Top of Data listing

/-- Changing the ambient representative `I ↦ β I` replaces the filtered Brandt set by its image
under `J ↦ β J` (translation-invariant `P`). [cite: Voight2021, (41.1.1) (with a side condition; unfolding)] -/
theorem subidealsWith_smul_right {P : Submodule ℤ D → Submodule ℤ D → Prop}
    (hP : IsTranslationInvariant P) (β : Dˣ) (n : ℕ) (I' I : Submodule ℤ D) :
    subidealsWith P n I' (β • I) = (fun J : Submodule ℤ D => β • J) '' subidealsWith P n I' I := by
  ext J
  simp only [subidealsWith, Set.mem_setOf_eq, Set.mem_image]
  constructor
  · rintro ⟨hle, hidx, hPJ, α, hα⟩
    refine ⟨β⁻¹ • J, ⟨?_, ?_, ?_, β⁻¹ * α, by rw [hα, mul_smul]⟩, smul_inv_smul β J⟩
    · rwa [← units_smul_le_units_smul_iff β, smul_inv_smul]
    · rw [← relIndex_units_smul β, smul_inv_smul]; exact hidx
    · rw [← hP β, smul_inv_smul]; exact hPJ
  · rintro ⟨J₀, ⟨hle, hidx, hPJ, α, hα⟩, rfl⟩
    refine ⟨(units_smul_le_units_smul_iff β).mpr hle, ?_, (hP β _ _).mpr hPJ, β * α,
      by rw [hα, mul_smul]⟩
    rw [relIndex_units_smul]; exact hidx

/-- Changing the class representative `I' ↦ γ I'` does not change the filtered Brandt set. [cite: Voight2021, (41.1.1) (with a side condition; unfolding)] -/
theorem subidealsWith_smul_left (P : Submodule ℤ D → Submodule ℤ D → Prop) (γ : Dˣ) (n : ℕ)
    (I' I : Submodule ℤ D) : subidealsWith P n (γ • I') I = subidealsWith P n I' I := by
  ext J
  simp only [subidealsWith, Set.mem_setOf_eq]
  refine and_congr_right fun _ => and_congr_right fun _ => and_congr_right fun _ => ⟨?_, ?_⟩
  · rintro ⟨α, hα⟩; exact ⟨α * γ, by rw [hα, mul_smul]⟩
  · rintro ⟨α, hα⟩; exact ⟨α * γ⁻¹, by rw [hα, mul_smul, inv_smul_smul]⟩

/-- The size of the filtered Brandt set is unchanged under `I ↦ β I`, `I' ↦ γ I'`. [cite: Voight2021, (41.1.1) (with a side condition; unfolding)] -/
theorem ncard_subidealsWith_smul {P : Submodule ℤ D → Submodule ℤ D → Prop}
    (hP : IsTranslationInvariant P) (β γ : Dˣ) (n : ℕ) (I' I : Submodule ℤ D) :
    (subidealsWith P n (γ • I') (β • I)).ncard = (subidealsWith P n I' I).ncard := by
  rw [subidealsWith_smul_left, subidealsWith_smul_right hP]
  exact Set.ncard_image_of_injective _ (MulAction.injective β)

/-- **A filtered Brandt matrix may be computed on any representatives** (translation-invariant
`P`): for right ideals `I'` of class `i` and `I` of class `j`,
`T_P(n)_ij = #{J ⊆ I : [I : J] = n², P J I, J = α I'}`. [cite: Voight2021, (41.1.1) (with a side condition; unfolding)] -/
theorem matrixWith_apply_eq_ncard {O : Submodule ℤ D} {P : Submodule ℤ D → Submodule ℤ D → Prop}
    (hP : IsTranslationInvariant P) (n : ℕ) (I' I : rightIdeals O) :
    matrixWith O P n (Quotient.mk (rightClassSetoid O) I') (Quotient.mk (rightClassSetoid O) I) =
      ((subidealsWith P n (I' : Submodule ℤ D) (I : Submodule ℤ D)).ncard : ℤ) := by
  obtain ⟨β, hβ⟩ := exists_rep_mk_eq_smul I
  obtain ⟨γ, hγ⟩ := exists_rep_mk_eq_smul I'
  rw [matrixWith_apply, hβ, hγ, ncard_subidealsWith_smul hP]

/-- **The matrix of `U_ℓ` on `ℤ[Cls O]` for the orientation `(O₁, O₂)`** (`O = O₁ ∩ O₂` an Eichler
order, `ℓ` a prime dividing its level): `(U_ℓ)_ij = #{J ⊆ I_j : [I_j : J] = ℓ², J forward at ℓ,
J ∈ Dˣ I_i}`, the correspondence `[I] ↦ Σ [J]` over the `ℓ` forward sub-ideals of `I`
(= the double coset `R̂ˣ diag(1, ℓ)_ℓ R̂ˣ` on `Bˣ \ B̂ˣ / R̂ˣ = Cls O`; W. Zhang 2014 §3.9: "`U_ℓ`
for `ℓ ∣ N` acting on `ℤ[X]`"; Bertolini–Darmon 2001 §4.1). Same index convention as
`Brandt.matrix` (acts on divisor vectors by `mulVec`, on functions by `vecMul`). [cite: WZhang2014, §3.9 p. 214 and §6.1 p. 226] -/
def uMatrix (O O₁ O₂ : Submodule ℤ D) (ℓ : ℕ) : Matrix (ClassSet O) (ClassSet O) ℤ :=
  matrixWith O (IsForward O₁ O₂ ℓ) ℓ

/-- The entries of `U_ℓ` (definitional). [cite: WZhang2014, §3.9 p. 214 (`U_ℓ` on `ℤ[X]`; unfolding)] -/
theorem uMatrix_apply (O O₁ O₂ : Submodule ℤ D) (ℓ : ℕ) (i j : ClassSet O) :
    uMatrix O O₁ O₂ ℓ i j = ((subidealsWith (IsForward O₁ O₂ ℓ) ℓ i.rep j.rep).ncard : ℤ) := rfl

/-- `uMatrix` is the filtered Brandt matrix for the forward filter (definitional). [cite: WZhang2014, §3.9 p. 214 (`U_ℓ` on `ℤ[X]`; unfolding)] -/
theorem uMatrix_eq_matrixWith (O O₁ O₂ : Submodule ℤ D) (ℓ : ℕ) :
    uMatrix O O₁ O₂ ℓ = matrixWith O (IsForward O₁ O₂ ℓ) ℓ := rfl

Bottom of Data listing

## How to complete this task:
All of the data above should be set down word for word.

## Task output:
/-- Changing the ambient representative `I ↦ β I` replaces the filtered Brandt set by its image
under `J ↦ β J` (translation-invariant `P`). [cite: Voight2021, (41.1.1) (with a side condition; unfolding)] -/
theorem subidealsWith_smul_right {P : Submodule ℤ D → Submodule ℤ D → Prop}
    (hP : IsTranslationInvariant P) (β : Dˣ) (n : ℕ) (I' I : Submodule ℤ D) :
    subidealsWith P n I' (β • I) = (fun J : Submodule ℤ D => β • J) '' subidealsWith P n I' I := by
  ext J
  simp only [subidealsWith, Set.mem_setOf_eq, Set.mem_image]
  constructor
  · rintro ⟨hle, hidx, hPJ, α, hα⟩
    refine ⟨β⁻¹ • J, ⟨?_, ?_, ?_, β⁻¹ * α, by rw [hα, mul_smul]⟩, smul_inv_smul β J⟩
    · rwa [← units_smul_le_units_smul_iff β, smul_inv_smul]
    · rw [← relIndex_units_smul β, smul_inv_smul]; exact hidx
    · rw [← hP β, smul_inv_smul]; exact hPJ
  · rintro ⟨J₀, ⟨hle, hidx, hPJ, α, hα⟩, rfl⟩
    refine ⟨(units_smul_le_units_smul_iff β).mpr hle, ?_, (hP β _ _).mpr hPJ, β * α,
      by rw [hα, mul_smul]⟩
    rw [relIndex_units_smul]; exact hidx

/-- Changing the class representative `I' ↦ γ I'` does not change the filtered Brandt set. [cite: Voight2021, (41.1.1) (with a side condition; unfolding)] -/
theorem subidealsWith_smul_left (P : Submodule ℤ D → Submodule ℤ D → Prop) (γ : Dˣ) (n : ℕ)
    (I' I : Submodule ℤ D) : subidealsWith P n (γ • I') I = subidealsWith P n I' I := by
  ext J
  simp only [subidealsWith, Set.mem_setOf_eq]
  refine and_congr_right fun _ => and_congr_right fun _ => and_congr_right fun _ => ⟨?_, ?_⟩
  · rintro ⟨α, hα⟩; exact ⟨α * γ, by rw [hα, mul_smul]⟩
  · rintro ⟨α, hα⟩; exact ⟨α * γ⁻¹, by rw [hα, mul_smul, inv_smul_smul]⟩

/-- The size of the filtered Brandt set is unchanged under `I ↦ β I`, `I' ↦ γ I'`. [cite: Voight2021, (41.1.1) (with a side condition; unfolding)] -/
theorem ncard_subidealsWith_smul {P : Submodule ℤ D → Submodule ℤ D → Prop}
    (hP : IsTranslationInvariant P) (β γ : Dˣ) (n : ℕ) (I' I : Submodule ℤ D) :
    (subidealsWith P n (γ • I') (β • I)).ncard = (subidealsWith P n I' I).ncard := by
  rw [subidealsWith_smul_left, subidealsWith_smul_right hP]
  exact Set.ncard_image_of_injective _ (MulAction.injective β)

/-- **A filtered Brandt matrix may be computed on any representatives** (translation-invariant
`P`): for right ideals `I'` of class `i` and `I` of class `j`,
`T_P(n)_ij = #{J ⊆ I : [I : J] = n², P J I, J = α I'}`. [cite: Voight2021, (41.1.1) (with a side condition; unfolding)] -/
theorem matrixWith_apply_eq_ncard {O : Submodule ℤ D} {P : Submodule ℤ D → Submodule ℤ D → Prop}
    (hP : IsTranslationInvariant P) (n : ℕ) (I' I : rightIdeals O) :
    matrixWith O P n (Quotient.mk (rightClassSetoid O) I') (Quotient.mk (rightClassSetoid O) I) =
      ((subidealsWith P n (I' : Submodule ℤ D) (I : Submodule ℤ D)).ncard : ℤ) := by
  obtain ⟨β, hβ⟩ := exists_rep_mk_eq_smul I
  obtain ⟨γ, hγ⟩ := exists_rep_mk_eq_smul I'
  rw [matrixWith_apply, hβ, hγ, ncard_subidealsWith_smul hP]

/-- **The matrix of `U_ℓ` on `ℤ[Cls O]` for the orientation `(O₁, O₂)`** (`O = O₁ ∩ O₂` an Eichler
order, `ℓ` a prime dividing its level): `(U_ℓ)_ij = #{J ⊆ I_j : [I_j : J] = ℓ², J forward at ℓ,
J ∈ Dˣ I_i}`, the correspondence `[I] ↦ Σ [J]` over the `ℓ` forward sub-ideals of `I`
(= the double coset `R̂ˣ diag(1, ℓ)_ℓ R̂ˣ` on `Bˣ \ B̂ˣ / R̂ˣ = Cls O`; W. Zhang 2014 §3.9: "`U_ℓ`
for `ℓ ∣ N` acting on `ℤ[X]`"; Bertolini–Darmon 2001 §4.1). Same index convention as
`Brandt.matrix` (acts on divisor vectors by `mulVec`, on functions by `vecMul`). [cite: WZhang2014, §3.9 p. 214 and §6.1 p. 226] -/
def uMatrix (O O₁ O₂ : Submodule ℤ D) (ℓ : ℕ) : Matrix (ClassSet O) (ClassSet O) ℤ :=
  matrixWith O (IsForward O₁ O₂ ℓ) ℓ

/-- The entries of `U_ℓ` (definitional). [cite: WZhang2014, §3.9 p. 214 (`U_ℓ` on `ℤ[X]`; unfolding)] -/
theorem uMatrix_apply (O O₁ O₂ : Submodule ℤ D) (ℓ : ℕ) (i j : ClassSet O) :
    uMatrix O O₁ O₂ ℓ i j = ((subidealsWith (IsForward O₁ O₂ ℓ) ℓ i.rep j.rep).ncard : ℤ) := rfl

/-- `uMatrix` is the filtered Brandt matrix for the forward filter (definitional). [cite: WZhang2014, §3.9 p. 214 (`U_ℓ` on `ℤ[X]`; unfolding)] -/
theorem uMatrix_eq_matrixWith (O O₁ O₂ : Submodule ℤ D) (ℓ : ℕ) :
    uMatrix O O₁ O₂ ℓ = matrixWith O (IsForward O₁ O₂ ℓ) ℓ := rfl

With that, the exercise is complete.